In [None]:
# Install required packages
# !pip install python-dotenv
# !pip install numpy
# !pip install pandas
# !pip install google-api-python-client
# !pip install mysql-connector-python
# !pip install sqlalchemy

In [3]:
# Import required packages
from dotenv import load_dotenv
import os
import numpy as np
import pandas as pd
from googleapiclient.discovery import build
import mysql.connector
from sqlalchemy import create_engine

In [4]:
# Load environment variables from .env file
load_dotenv()

# Get YouTube API key from .env 
youtube_api_key = os.getenv("youtube_api_key")
# Get MySQL username from .env
mysql_user = os.getenv("mysql_user")
# Get MySQL password from .env
mysql_password = os.getenv("mysql_password")

In [5]:
# Build the YouTube service object
youtube = build("youtube", "v3", developerKey=youtube_api_key)

In [6]:
# Extract data from a single YouTube channel

# Define channel name
channel_name = "AlexTheAnalyst"

# Get channel data using the YouTube Channels API
# Note: Uses 1 out of 10.000 units from the daily usage limit 
channel_data = youtube.channels().list(part="statistics,snippet,contentDetails", forHandle=channel_name).execute()  

# Extract channel data and store as pandas DataFrame
channel_df = pd.DataFrame([{
    "channel_id": channel_data["items"][0]["id"],
    "channel_name": channel_data["items"][0]["snippet"]["title"],
    "views": int(channel_data["items"][0]["statistics"]["viewCount"]),
    "videos": int(channel_data["items"][0]["statistics"]["videoCount"]),
    "subscribers": int(channel_data["items"][0]["statistics"]["subscriberCount"])
}])
channel_df

Unnamed: 0,channel_id,channel_name,views,videos,subscribers
0,UC7cs8q-gJRlGwj4A8OmCmXg,Alex The Analyst,31963894,294,735000


In [7]:
# Extract video data

# Initialize an empty list to store dictionaries for each video
videos_ls = []

# Extract uploads playlist ID containing all videos of the channel 
uploads_playlist_id = channel_data["items"][0]["contentDetails"]["relatedPlaylists"]["uploads"]
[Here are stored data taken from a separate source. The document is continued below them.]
/-!
# BDI20 §8, Lemma 29 (= Lemma 26, second half): the `8`-regular gadget graph of a grid subgraph with
# equality / inequality edges — COMBINATORIAL LAYER (vertex set, multiplicities, degrees, colourings)

M. Bläser, J. Dörfler, C. Ikenmeyer, *On the complexity of evaluating highest weight vectors*,
arXiv:2002.11594 (= CCC 2021, LIPIcs 200:29), §8. TeX of record `HOME/lit/src/2002.11594/fullversion.tex`
(sha16 9e732dfe87cd0d83): Lemma 26 `lem:gridlikehardnessregular` proof L1917–1932 (the replacement of
every edge by a gadget, "Clearly `G` is now properly `3`-colorable iff `G_2` is", "all those gadgets are
designed as grid-like layered graphs", "make the graph `8`-regular by adding copies of existing edges …
multigraph versions of `H^=_1, H^=_2, H^≠_1` and `H^≠_2` exist which are `8`-regular except for the
vertices `v_1` and `v_2`, which can independently have a degree of `2, 4, 6` or `8` each") and Lemma 29
`lem:gridlikeethhardness` L2272–2283 ("We reduce from relational `3`-coloring on subgraphs of grids …
each equality edge is replaced by the corresponding equality gadget and each inequality edge is replaced
by the corresponding inequality gadget. Note that the obtained graph `G_2` now has `O(|V(G)|)` many
vertices. If we can decide whether the `8`-regular grid-like layered graph `G_2` allows for a proper
`3`-coloring … we can decide via this reduction whether `G` allows for a relational `3`-coloring").
Numbering: arXiv flat (CCC 2021 in brackets): Def. 24 [8.3], Lemma 26 [8.5], Lemma 28 [8.7], Lemma 29
[8.8]. Cell val-lit, typer t20 g10; FILE D (part 1, the COMBINATORIAL layer) of the §8 programme
(`HOME/np/MEMO-t21g11-BDI20-sec8-gadgets.md`, lead-np RULING (124), closer-owner x6 g8's
`HOME/np/NOTE-x6g8-BDI20-sec8-LAYOUT.md`: "`regularise : RelGridGraph N′ (no isolated vertex) ↦
GridLikeLayered n″`, `IsRegular 8`, `n″ ≤ c·N′`, colourable iff, vertex type `Fin n″` with `n″` a closed
form, `pos`/`mult` closed-form defs"). Inputs in the tree: FILE A `BDI20GridLikeLayeredGraphs.lean`
(`RelGridGraph`, `IsProperRel`, `IsRelColourable`, `GridAdjacent`), FILE B `BDI20ColouringGadgets.lean`
(the four gadgets, their `8`-regular multigraph versions `…Mult a b` and the proved facts
`…_proper_iff`, `…Mult_pos_iff`, `…Mult_degree`, `…Mult_symm`). HONEST FRAMING: bookkeeping of an NP- and
ETH-hardness reduction about EVALUATING highest weight vectors; nothing here bears on `VP` versus
`VNP`, which is NOT proved.

## What the source prints and how it is rendered (this file = everything EXCEPT the geometry)

* **The replaced graph `G₂` of `H : RelGridGraph N`** (L1917–1919, L2278–2280): its vertices are the
  `N` old vertices (the ports) and the inner vertices of one gadget per edge — `5` for an equality
  gadget (`H^=_1` horizontal / `H^=_2` vertical), `6` for an inequality gadget; = the structured type
  `W = Fin N ⊕ (Fin numEq × Fin 5 ⊕ Fin numNe × Fin 6)` with the edge lists `eqList` / `neList` (each
  edge once, smaller vertex first, `mem_eqList_iff`), the gadget index `GIdx = Fin numEq ⊕ Fin numNe`,
  `edgeOf`, the geometric lower/upper end `lo` / `hi` of an edge and `isHor` (variant `1` or `2`), the
  attachment maps `attachEq`/`attachNe` (local vertex `0` ↦ lower end, last ↦ upper end, the others ↦
  the new inner vertices) with their partial inverses `idxEq`/`idxNe`; the CLOSED-FORM vertex count
  ★ `card₂ = N + (5·numEq + 6·numNe)` with the explicit arithmetic bijection `wEquiv : Fin card₂ ≃ W`,
  and ★ `card₂_le : card₂ ≤ 13·N` ("`O(|V(G)|)` many vertices"; handshake `numEq_add_numNe_le`).
* **The multiplicities** (L1927–1932): port parameters by the allocation `(4)`, `(2,2)`, `(2,1,1)`,
  `(1,1,1,1)` of the half-degree `4` among the `d ∈ {1,…,4}` gadgets at a port (`incCount`, `rank`,
  `shareTable`, `share`; the print only says the port degrees "can independently" be `2, 4, 6, 8`),
  the per-gadget tables `multEq`/`multNe` = FILE B's `…Mult` with these parameters (vertical variants:
  the print's `a` at the TOP vertex), and the CLOSED-FORM ★ `mult : W → W → ℕ` (no choice: the unique
  gadget containing both vertices, read through `idxEq`/`idxNe`; two ports are never adjacent inside a
  gadget) with `mult_attachEq/Ne` (it IS the gadget table), `exists_attach_of_mult_pos`,
  `multEq_pos_iff` (support = the simple gadget), `mult_comm`, `mult_self`; on `Fin card₂`: `mult₂`.
* **"`8`-regular"** (L1927–1932, L2281): ★ `degW_eq_eight` — every vertex of `G₂` has degree `8`
  with multiplicity, under `NoIsolated` (every vertex of `H` on an edge — x6's crossbar instances have
  this; it is also forced by Def. 24 (6)) and `EdgesSimple` (no edge carries both labels); inner
  vertices by FILE B's `…Mult_degree`, ports by `degW_port_eq` + ★ `sum_share_eq_four` (the allocation)
  with `one_le_incCount` / `incCount_le_four` (a grid point has four neighbours; `edgeOf_injective`);
  on `Fin card₂`: ★ `sum_mult₂_eq_eight`.
* **"`G` allows for a relational `3`-coloring" iff "`G_2` allows for a proper `3`-coloring"** (L1921,
  L2282–2283): ★ `exists_isProperW_iff : (∃ c, IsProperW c) ↔ H.IsRelColourable` (→ each gadget
  restricts to a proper colouring with its port colours, so FILE B's specifications `specEq`/`specNe`
  give the relations, `isProperRel_iff_gadgets`; ← glue one witness colouring per gadget — distinct
  gadgets share only ports); on `Fin card₂`: ★ `exists_proper_mult₂_iff`. (The same logical principle
  in abstract form is `BDI20GadgetAssembly.lean`; here it is re-proved on the closed-form `mult` the
  code-level reduction needs.)
* **The embedding** `e : V(G₂) → ℕ × ℕ` (Def. 24, L1925–1926 "replacing all edges in a subgraph of a
  grid yields a grid-like layered graph"): DEFINED in closed form — ports at `4·e_H + (2,2)`, inner
  vertices by the PARITY MIRRORING rule `place` (horizontal gadgets keep their bumps above the axis at
  even lower ends and below at odd ones, vertical gadgets left at even / right at odd; registry B47:
  as drawn, the placement collides at every vertex with a rightward and an upward edge) = `posW`,
  `pos₂`. The PROOFS that `(pos₂, mult₂)` satisfy Def. 24 (injective, consecutive layers, horizontal
  neighbours, non-crossing, every vertex on an inter-layer edge) — i.e. the `GridLikeLayered card₂`
  packaging and FILE A's Lemma 25 downstream — are the GEOMETRIC half (FILE D part 2,
  `HOME/np/MEMO-t20g10-BDI20-FILE-D-blueprint.md` §3), NOT in this file.

Nothing in this file is a conjecture or a named fact; no `instance`, no notation; `Classical.choice`
only inside the proof of `exists_isProperW_iff` (one witness colouring per gadget), never in a `def`.

## References
* [BlaserDorflerIkenmeyer2020] M. Bläser, J. Dörfler, C. Ikenmeyer, *On the complexity of evaluating
  highest weight vectors*, arXiv:2002.11594 / CCC 2021 — Lemma 26 proof (TeX L1917–1932), Lemma 29
  (L2272–2283), Def. 24 (L1665–1678).
-/

namespace Literature.Computability.AlgebraicComplexity
/-- **NE7b's COUNT EXIT, PER-RUN S-PROFILE (the END-of-record road), PRINTED PRICES, AND THE SLOT MULTIPLICITY OF THE
PHYSICAL MEMBERS DISPLAYED** (the S6g′-instance socket on the END of record).
`HistoryAssemblyRealiseRunSlack.hybridNE7_of_realisedRun_printedSlack` (leaf-06 g2, p217139) with H3's numerator readings
RE-KEYED by the member-KEY families `kmemOf ped liveC cellOf phys K τ` — root cell, flat genealogy and an ABSTRACT physical
reading `phys : ℕ → ι → α → δ` chosen by the consumer (`HistoryAssemblyMultKey`; `upM`∕`deadM_nonneg`∕`resumM`∕`FM_nonneg`:
print's resummation over the histories with the SAME physical live data — dead parts only), H3's per-term price
sentence over its named members in PRINT's currency `pshapeTH Prod.fst O C 1 Λr (R K) g_K 0 (κ K q) q.2 · e^{−Ξ K q}`
(no slack factor; the renewal allowance `Ξ` discounted), and the ONE new binder **`hmult`** (row S6g′'s INSTANCE target:
the number of distinct (root cell, flat genealogy, physical datum) keys of bad terms' live components at the component's tree slot
is `≤ exp(θ·birthLinT Prod.fst ((ped K τ).genT c) + Ξ K (cellOf K τ c, (ped K τ).genT c))·Λm^{partnerAges}`); `0 ≤ θ`,
`C.a + θ ≤ ½·O.γ₀·O.A₁²`, `0 ≤ Λm`, `0 ≤ Λr`, `Λm·Λr ≤ L^d`.  The reading is `RealisedReadingRW` (memory-agnostic) with the run's OWN profile
`runProfile F.L R` (NO `sP`, NO `hdrop`; `β₀ ≤ ½` for the located drop control, `dropCtl_runProfile`), term reading by
`HistoryRealiseWeakReading.termReadingLE_of_realisedRW`; then `HistoryAssemblyRealiseMult.hybridNE7_of_termReadingLE_mult`
with `gmem := kmemOf …`, `gslot := kslot` (compatibilities `image_kslot_kmemOf`, `injOn_kslot_kmemOf` ⇐ `cell_inj`), prices
`supPriceK`, and the per-occupant bound by `card_mul_pshapeTH_le_priceT` + `hocc_of_boundK`.  Everything else VERBATIM as the
per-run slack END; conclusion identical to the END of record's.
MEMORY-AGNOSTIC TWIN (S12-W): the SAME statement with `RealisedReadingR ↦ RealisedReadingRW` (IR-41-4) in the hypothesis
and `termReadingLE_of_realisedR ↦ termReadingLE_of_realisedRW` in the proof. [folklore] -/
theorem hybridNE7_of_realisedRunW_printedMultT (D : FiniteEpsData F G) {C : T4PrintedShapeBanking.Consts}
    {O : PrintedO1s}
    {rr : ℕ} {β₀ : ℝ} (h : ThresholdOK C F.L rr β₀) (hμ : 0 < C.μ) (d n : ℕ)
    (hκ₁ : (d : ℝ) * Real.log F.L + 2 * Real.log 2 ≤ C.κ₁) (hE₀ : Real.log (2 + birthMass C) ≤ C.E₀)
    -- the profile floor `p₀(g) ≥ 1` along the runs comes from `1 ≤ A₀` and the flow's `log g⁻² ≥ 1`
    (hA₀ : 1 ≤ C.A₀)
    -- the flow side (⇐ BetaPertH, displayed) and tuning
    {γ₀ γb b β' : ℝ} {pe : ℕ} (hb : 0 ≤ b) (hlo : FlowStep.BetaLowerH b γ₀ D.βfun)
    (hhi : FlowStep.BetaUpperH β' γ₀ D.βfun) (hγ : γb ≤ γ₀) (hγβ : γb ^ 2 * β' < 1)
    (S : B14FlowStep.SmallnessFor γb β' β₀ F.L pe) (hp₀ : C.p₀ ≤ pe) (hrr : rr ≤ pe) (hβ : β₀ ≤ 1 / 2)
    {g : ℝ} {g₀ : ℕ → ℝ} (ht : D.Tuned γb g g₀)
    (hir : irThresholdTLE C F.L rr β₀ ≤ Real.log (g ^ 2)⁻¹)
    -- the (B) side
    (hsign : B16.SignConventions D.C) {γB : ℝ} {em ep : ℝ → ℝ} (hcor : B16.Cor3With D.C γB em ep) (hγB : γb ≤ γB)
    {obs : (K : ℕ) → GaugeField (F.P K) 0 G → ℝ} {B : ℝ}
    (hobs : ∀ K, Measurable (obs K)) (hbd : ∀ K U, |obs K U| ≤ B)
    (hα : ∀ K t, |t| ≤ l₀ → K₀ ≤ K →
      ∫ U, Real.exp (t * obs K U) * D.dens K (g₀ K) 0 U ∂fieldMeasure (F.P K) 0 G ≤ ∑ τ ∈ T K, A K t τ)
    (hα' : ∀ K t, |t| ≤ l₀ → K₀ ≤ K →
      ∫ U, Real.exp (t * obs (K + 1) U) * D.dens (K + 1) (g₀ (K + 1)) 0 U ∂fieldMeasure (F.P (K + 1)) 0 G ≤
        ∑ τ ∈ T K, A' K t τ)
    {c₀ n₁ : ℝ} (hc₀ : 0 < c₀) (hfloor : ∀ K, K₀ ≤ K → c₀ ≤ smallFieldMass D K (g₀ K))
    (hfloor' : ∀ K, K₀ ≤ K → c₀ ≤ smallFieldMass D (K + 1) (g₀ (K + 1)))
    (hsites : ∀ K, K₀ ≤ K → ((D.C ⟨K, F.m, g₀ K⟩).numSites K : ℝ) ≤ n₁)
    (hsites' : ∀ K, K₀ ≤ K → ((D.C ⟨K + 1, F.m, g₀ (K + 1)⟩).numSites (K + 1) : ℝ) ≤ n₁)
    (hNup : 0 ≤ Nup) (hnup : ∀ K t, |t| ≤ l₀ → K₀ ≤ K → 0 ≤ nup K t ∧ nup K t ≤ Nup)
    (hmup : ∀ K t, |t| ≤ l₀ → K₀ ≤ K → 0 ≤ mup K t ∧ mup K t ≤ Nup)
    -- the (2.5) side condition on the size function
    (R : ℕ → ℕ → ℕ) (hR : ∀ K s, s ≤ K → B14.IsRj F.L rr ((D.C ⟨K, F.m, g₀ K⟩).flow.g s) (R K s))
    -- the side conditions of the geometric lemmas (row S1b): torus side, window constant, sizes (NO drop control)
    (hL4 : 4 ≤ F.L) (hn₁ : 13 ≤ C.n₁) (hR1 : ∀ K, K₀ ≤ K → ∀ t, 1 ≤ R K t)
    -- H3: the terms read as pedigrees REALISED BY THE RUN'S OWN PROFILE, pending, with root cells
    (ped : ℕ → ι → Pedigree α π) (cellP : ℕ → ι → π → Pt dP × Finset (Pt dP)) (liveC : ℕ → ι → Finset α)
    (cellOf : ℕ → ι → α → (Fin d → ℕ))
    (H : RealisedReadingRW F.L (runProfile F.L R) (cellN d n F.L) K₀ R T ped cellP liveC cellOf)
    -- the PHYSICAL READING of the live components (the consumer's datum: which components of different terms are the same)
    (phys : ℕ → ι → α → δ)
    -- the class-linear slack: `C.a + θ ≤ ½γ₀A₁²` pays the factor `e^{θ·birthLinT}` of the slot multiplicity
    {θ : ℝ} (hθ : 0 ≤ θ) (hslack : C.a + θ ≤ O.γ₀ * O.A₁ ^ 2 / 2)
    -- the partner letters: `Λm` for the slot multiplicity, `Λr` left in H3's printed price, `Λm·Λr ≤ L^d`
    {Λm Λr : ℝ} (hΛm : 0 ≤ Λm) (hΛr : 0 ≤ Λr) (hΛmr : Λm * Λr ≤ (F.L : ℝ) ^ d)
    -- H3: realised LIFE costs of the live members, read below the model's booked life cost — TOTAL form (R-OWNER-42-2)
    (κ κ' : ℕ → (Fin d → ℕ) × Gen (Lab α π) → Gen (Lab α π) → ℕ → ℝ)
    (hκ : ∀ K, K₀ ≤ K → ∀ τ ∈ badTerms (memOf ped liveC cellOf) jhalf T K, ∀ q ∈ memOf ped liveC cellOf K τ,
      lifeCost (padW (dictWT Prod.fst (R K) C.n₁) 0) (κ K q) q.2 ≤
        lifeCost (padW (dictWT Prod.fst (R K) C.n₁) 0) (costT Prod.fst C K (R K)) q.2)
    (hκ' : ∀ K, K₀ ≤ K → ∀ τ ∈ badTerms (memOf ped liveC cellOf) jhalf T K, ∀ q ∈ memOf ped liveC cellOf K τ,
      lifeCost (padW (dictWT Prod.fst (R K) C.n₁) 0) (κ' K q) q.2 ≤
        lifeCost (padW (dictWT Prod.fst (R K) C.n₁) 0) (costT Prod.fst C K (R K)) q.2)
    -- row S6g′'s INSTANCE: the renewal-entropy allowance `Ξ` and THE SLOT MULTIPLICITY OF THE PHYSICAL MEMBERS
    (Ξ : ℕ → (Fin d → ℕ) × Gen (Lab α π) → ℝ)
    (hmult : ∀ K, K₀ ≤ K → ∀ τ ∈ badTerms (memOf ped liveC cellOf) jhalf T K, ∀ c ∈ liveC K τ,
      ((koccOf ped liveC cellOf phys jhalf T K (kslot (keyOf ped cellOf phys K τ c))).card : ℝ) ≤
        Real.exp (θ * birthLinT Prod.fst ((ped K τ).genT c) + Ξ K (cellOf K τ c, (ped K τ).genT c)) *
          Λm ^ partnerAges (PEv.step ∘ Prod.fst) ((ped K τ).genT c))
    -- H3: the per-term price sentence over the named members in PRINT's currency, discounted by the allowance; the
    -- live price of the PHYSICAL member family; both runs
    {FcM RfM FcM' RfM' : ℕ → Finset ((Fin d → ℕ) × Gen PEv × δ) → ℝ}
    (hPM : ∀ K t, |t| ≤ l₀ → K₀ ≤ K → ∀ τ ∈ badTerms (memOf ped liveC cellOf) jhalf T K,
      FcM K (kmemOf ped liveC cellOf phys K τ) * RfM K (kmemOf ped liveC cellOf phys K τ) ≤
        ∏ q ∈ memOf ped liveC cellOf K τ,
          pshapeTH Prod.fst O C 1 Λr (R K) (D.C ⟨K, F.m, g₀ K⟩).flow.g 0 (κ K q) q.2 * Real.exp (-Ξ K q))
    (hPM' : ∀ K t, |t| ≤ l₀ → K₀ ≤ K → ∀ τ ∈ badTerms (memOf ped liveC cellOf) jhalf T K,
      FcM' K (kmemOf ped liveC cellOf phys K τ) * RfM' K (kmemOf ped liveC cellOf phys K τ) ≤
        ∏ q ∈ memOf ped liveC cellOf K τ,
          pshapeTH Prod.fst O C 1 Λr (R K) (D.C ⟨K, F.m, g₀ K⟩).flow.g 0 (κ' K q) q.2 * Real.exp (-Ξ K q))
    -- H3: the remaining `Regeneration` numerator readings, over the PHYSICAL member families of the bad terms
    (upM : ∀ K t, |t| ≤ l₀ → K₀ ≤ K →
      ∀ k ∈ badGMems (memOf ped liveC cellOf) jhalf T (kmemOf ped liveC cellOf phys) K,
        ∀ τ ∈ fibre (kmemOf ped liveC cellOf phys) T K k, A K t τ ≤ dead K t τ * FcM K k * nup K t)
    (deadM_nonneg : ∀ K t, |t| ≤ l₀ → K₀ ≤ K →
      ∀ k ∈ badGMems (memOf ped liveC cellOf) jhalf T (kmemOf ped liveC cellOf phys) K,
        ∀ τ ∈ fibre (kmemOf ped liveC cellOf phys) T K k, 0 ≤ dead K t τ)
    (resumM : ∀ K t, |t| ≤ l₀ → K₀ ≤ K →
      ∀ k ∈ badGMems (memOf ped liveC cellOf) jhalf T (kmemOf ped liveC cellOf phys) K,
        ∑ τ ∈ fibre (kmemOf ped liveC cellOf phys) T K k, dead K t τ ≤ RfM K k)
    (FM_nonneg : ∀ K t, |t| ≤ l₀ → K₀ ≤ K →
      ∀ k ∈ badGMems (memOf ped liveC cellOf) jhalf T (kmemOf ped liveC cellOf phys) K, 0 ≤ FcM K k)
    (upM' : ∀ K t, |t| ≤ l₀ → K₀ ≤ K →
      ∀ k ∈ badGMems (memOf ped liveC cellOf) jhalf T (kmemOf ped liveC cellOf phys) K,
        ∀ τ ∈ fibre (kmemOf ped liveC cellOf phys) T K k, A' K t τ ≤ dead' K t τ * FcM' K k * mup K t)
    (deadM'_nonneg : ∀ K t, |t| ≤ l₀ → K₀ ≤ K →
      ∀ k ∈ badGMems (memOf ped liveC cellOf) jhalf T (kmemOf ped liveC cellOf phys) K,
        ∀ τ ∈ fibre (kmemOf ped liveC cellOf phys) T K k, 0 ≤ dead' K t τ)
    (resumM' : ∀ K t, |t| ≤ l₀ → K₀ ≤ K →
      ∀ k ∈ badGMems (memOf ped liveC cellOf) jhalf T (kmemOf ped liveC cellOf phys) K,
        ∑ τ ∈ fibre (kmemOf ped liveC cellOf phys) T K k, dead' K t τ ≤ RfM' K k)
    (FM'_nonneg : ∀ K t, |t| ≤ l₀ → K₀ ≤ K →
      ∀ k ∈ badGMems (memOf ped liveC cellOf) jhalf T (kmemOf ped liveC cellOf phys) K, 0 ≤ FcM' K k)
    -- the seam's other inputs
    (hSh : ShellWeightBound l₀ T A A' shA shB Wsh)
    (hTB : ReindexedBudget l₀ vol T (fun K t τ => A K t τ - shA K t τ) (fun K t τ => A' K t τ - shB K t τ)
      (badOfClass (bstrOf Prod.fst (memOf ped liveC cellOf)) T
        (fun K _ => badClasses Prod.fst (memOf ped liveC cellOf) jhalf T K)) Cc Rr CcRec RrRec ν u s₂ q₀ r s)
    (hr : Summable r) (hu : Summable u) (hs : Summable s) (hs₂ : Summable s₂) :
    ∃ K₁ K₂, K₀ ≤ K₁ ∧ HybridNE7 l₀ vol (fun K => T (K₁ + (K₂ + K))) (fun K => A (K₁ + (K₂ + K)))
      (fun K => A' (K₁ + (K₂ + K)))
      (fun K => badOfClass (bstrOf Prod.fst (memOf ped liveC cellOf)) T
        (fun K _ => badClasses Prod.fst (memOf ped liveC cellOf) jhalf T K) (K₁ + (K₂ + K)))
      (fun K => constOf l₀ B (max (em g) 0) n₁ c₀ Nup *
        recordsBudget (birthMass C) C.κ₁ ((n : ℝ) ^ d) ((F.L : ℝ) ^ d) (Real.log 2) jhalf (K₁ + (K₂ + K)))
      (fun K => shA (K₁ + (K₂ + K))) (fun K => shB (K₁ + (K₂ + K))) (fun K => Wsh (K₁ + (K₂ + K)))
      (fun K => (r (K₁ + (K₂ + K)) + u (K₁ + (K₂ + K))) + (s (K₁ + (K₂ + K)) + s₂ (K₁ + (K₂ + K)))) := by
  -- the profile floor at the members' birth steps: `ConsistentTLE.step_le` + the flow's `log g⁻² ≥ 1` + `1 ≤ A₀`
  obtain ⟨-, -, hx1, -⟩ := flowBinders_of_tuned D hb hlo hhi hγ hγβ S hp₀ hrr ht R hR
  have HT := termReadingLE_of_realisedRW (C := C) hL4
    (fun K _ => dropCtl_runProfile D hb hlo hhi hγ hγβ S hrr hβ ht R hR K) hn₁ hR1 H jhalf
  have hP1 : ∀ K, K₀ ≤ K → ∀ τ ∈ badTerms (memOf ped liveC cellOf) jhalf T K, ∀ q ∈ memOf ped liveC cellOf K τ,
      ∀ e ∈ q.2.events, (Prod.fst e).kind = 0 →
        1 ≤ p0Profile C.A₀ C.p₀ ((D.C ⟨K, F.m, g₀ K⟩).flow.g (Prod.fst e).step) :=
    fun K hK τ hτ q hq e he _ =>
      PartnerMultiplicityF.one_le_p0Profile hA₀ C.p₀ (hx1 K _ ((HT.consistent K hK τ hτ q hq).step_le e he))
  -- the per-occupant bound from the slot multiplicity, for a cost reading `κ₀`
  have hoccOf : ∀ κ₀ : ℕ → (Fin d → ℕ) × Gen (Lab α π) → Gen (Lab α π) → ℕ → ℝ,
      (∀ K, K₀ ≤ K → ∀ τ ∈ badTerms (memOf ped liveC cellOf) jhalf T K, ∀ q ∈ memOf ped liveC cellOf K τ,
        lifeCost (padW (dictWT Prod.fst (R K) C.n₁) 0) (κ₀ K q) q.2 ≤
          lifeCost (padW (dictWT Prod.fst (R K) C.n₁) 0) (costT Prod.fst C K (R K)) q.2) →
      ∀ K, K₀ ≤ K → ∀ s, ∀ w ∈ koccOf ped liveC cellOf phys jhalf T K s,
        ((koccOf ped liveC cellOf phys jhalf T K s).card : ℝ) *
            supPriceK ped liveC cellOf phys jhalf T
              (fun K q => pshapeTH Prod.fst O C 1 Λr (R K) (D.C ⟨K, F.m, g₀ K⟩).flow.g 0 (κ₀ K q) q.2 *
                Real.exp (-Ξ K q)) K w ≤
          bslotPrice (yT Prod.fst C ((F.L : ℝ) ^ d) R (fun K => (D.C ⟨K, F.m, g₀ K⟩).flow.g)
            (memOf ped liveC cellOf) jhalf T K) s := by
    intro κ₀ hκ₀ K hK
    refine hocc_of_boundK fun τ hτ c hc => ?_
    have hq : (cellOf K τ c, (ped K τ).genT c) ∈ memOf ped liveC cellOf K τ := mem_memOf.2 ⟨c, hc, rfl⟩
    exact card_mul_pshapeTH_le_priceT_total Prod.fst hθ hslack hΛm hΛr hΛmr R (fun K => (D.C ⟨K, F.m, g₀ K⟩).flow.g) K
      (hP1 K hK τ hτ _ hq) (hκ₀ K hK τ hτ _ hq) (hmult K hK τ hτ c hc)
  have hpr : ∀ (κ₀ : ℕ → (Fin d → ℕ) × Gen (Lab α π) → Gen (Lab α π) → ℕ → ℝ) (K : ℕ)
      (q : (Fin d → ℕ) × Gen (Lab α π)),
      0 ≤ pshapeTH Prod.fst O C 1 Λr (R K) (D.C ⟨K, F.m, g₀ K⟩).flow.g 0 (κ₀ K q) q.2 * Real.exp (-Ξ K q) :=
    fun κ₀ K q => mul_nonneg (pshapeTH_nonneg Prod.fst zero_le_one hΛr _ _ _ _ _) (Real.exp_pos _).le
  exact hybridNE7_of_termReadingLE_mult D Prod.fst h hμ d n (dcapOf Prod.fst T (memOf ped liveC cellOf))
    (ncapOf T (memOf ped liveC cellOf)) hκ₁ hE₀ hb hlo hhi hγ hγβ S hp₀ hrr ht hir hsign hcor hγB hobs hbd hα hα' hc₀
    hfloor hfloor' hsites hsites' hNup hnup hmup R hR (memOf ped liveC cellOf) HT
    (kmemOf ped liveC cellOf phys) kslot
    (fun K hK τ hτ => image_kslot_kmemOf)
    (fun K hK τ hτ => injOn_kslot_kmemOf (H.cell_inj K hK τ (mem_badTerms.1 hτ).1))
    (supPriceK ped liveC cellOf phys jhalf T fun K q =>
      pshapeTH Prod.fst O C 1 Λr (R K) (D.C ⟨K, F.m, g₀ K⟩).flow.g 0 (κ K q) q.2 * Real.exp (-Ξ K q))
    (supPriceK ped liveC cellOf phys jhalf T fun K q =>
      pshapeTH Prod.fst O C 1 Λr (R K) (D.C ⟨K, F.m, g₀ K⟩).flow.g 0 (κ' K q) q.2 * Real.exp (-Ξ K q))
    (fun K w => supPriceK_nonneg (hpr κ K) w) (fun K w => supPriceK_nonneg (hpr κ' K) w)
    (hoccOf κ hκ) (hoccOf κ' hκ')
    (fun K t ht hK τ hτ => (hPM K t ht hK τ hτ).trans
      (prod_memOf_le_prod_supPriceK (phys := phys)
        (pr := fun K q => pshapeTH Prod.fst O C 1 Λr (R K) (D.C ⟨K, F.m, g₀ K⟩).flow.g 0 (κ K q) q.2 *
          Real.exp (-Ξ K q)) (hpr κ K) hτ (H.cell_inj K hK τ (mem_badTerms.1 hτ).1)))
    (fun K t ht hK τ hτ => (hPM' K t ht hK τ hτ).trans
      (prod_memOf_le_prod_supPriceK (phys := phys)
        (pr := fun K q => pshapeTH Prod.fst O C 1 Λr (R K) (D.C ⟨K, F.m, g₀ K⟩).flow.g 0 (κ' K q) q.2 *
          Real.exp (-Ξ K q)) (hpr κ' K) hτ (H.cell_inj K hK τ (mem_badTerms.1 hτ).1)))
    upM deadM_nonneg resumM FM_nonneg upM' deadM'_nonneg resumM' FM'_nonneg hSh hTB hr hu hs hs₂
# Initialize next_page_token to None
next_page_token = None

# Loop through each video in the uploads playlist
while True:
    # Get playlist data using the YouTube PlaylistItems API 
    # Note: Each loop uses 1 out of 10.000 units from the daily usage limit (1 unit for 50 videos)
    playlist_data = youtube.playlistItems().list(
        part="snippet", 
        playlistId=uploads_playlist_id, 
        maxResults=50,
        pageToken=next_page_token
    ).execute()
    
    # Initialize an empty list to store video IDs
    video_ids = []

    # Extract video IDs from the playlist data
    video_ids += [video_data["snippet"]["resourceId"]["videoId"] for video_data in playlist_data["items"]]
    
    # Get video data using the YouTube Videos API 
    # Note: Uses 1 out of 10.000 units from the daily usage limit (1 unit for 50 videos)
    video_data = youtube.videos().list(part="statistics,snippet,contentDetails", id=video_ids).execute()    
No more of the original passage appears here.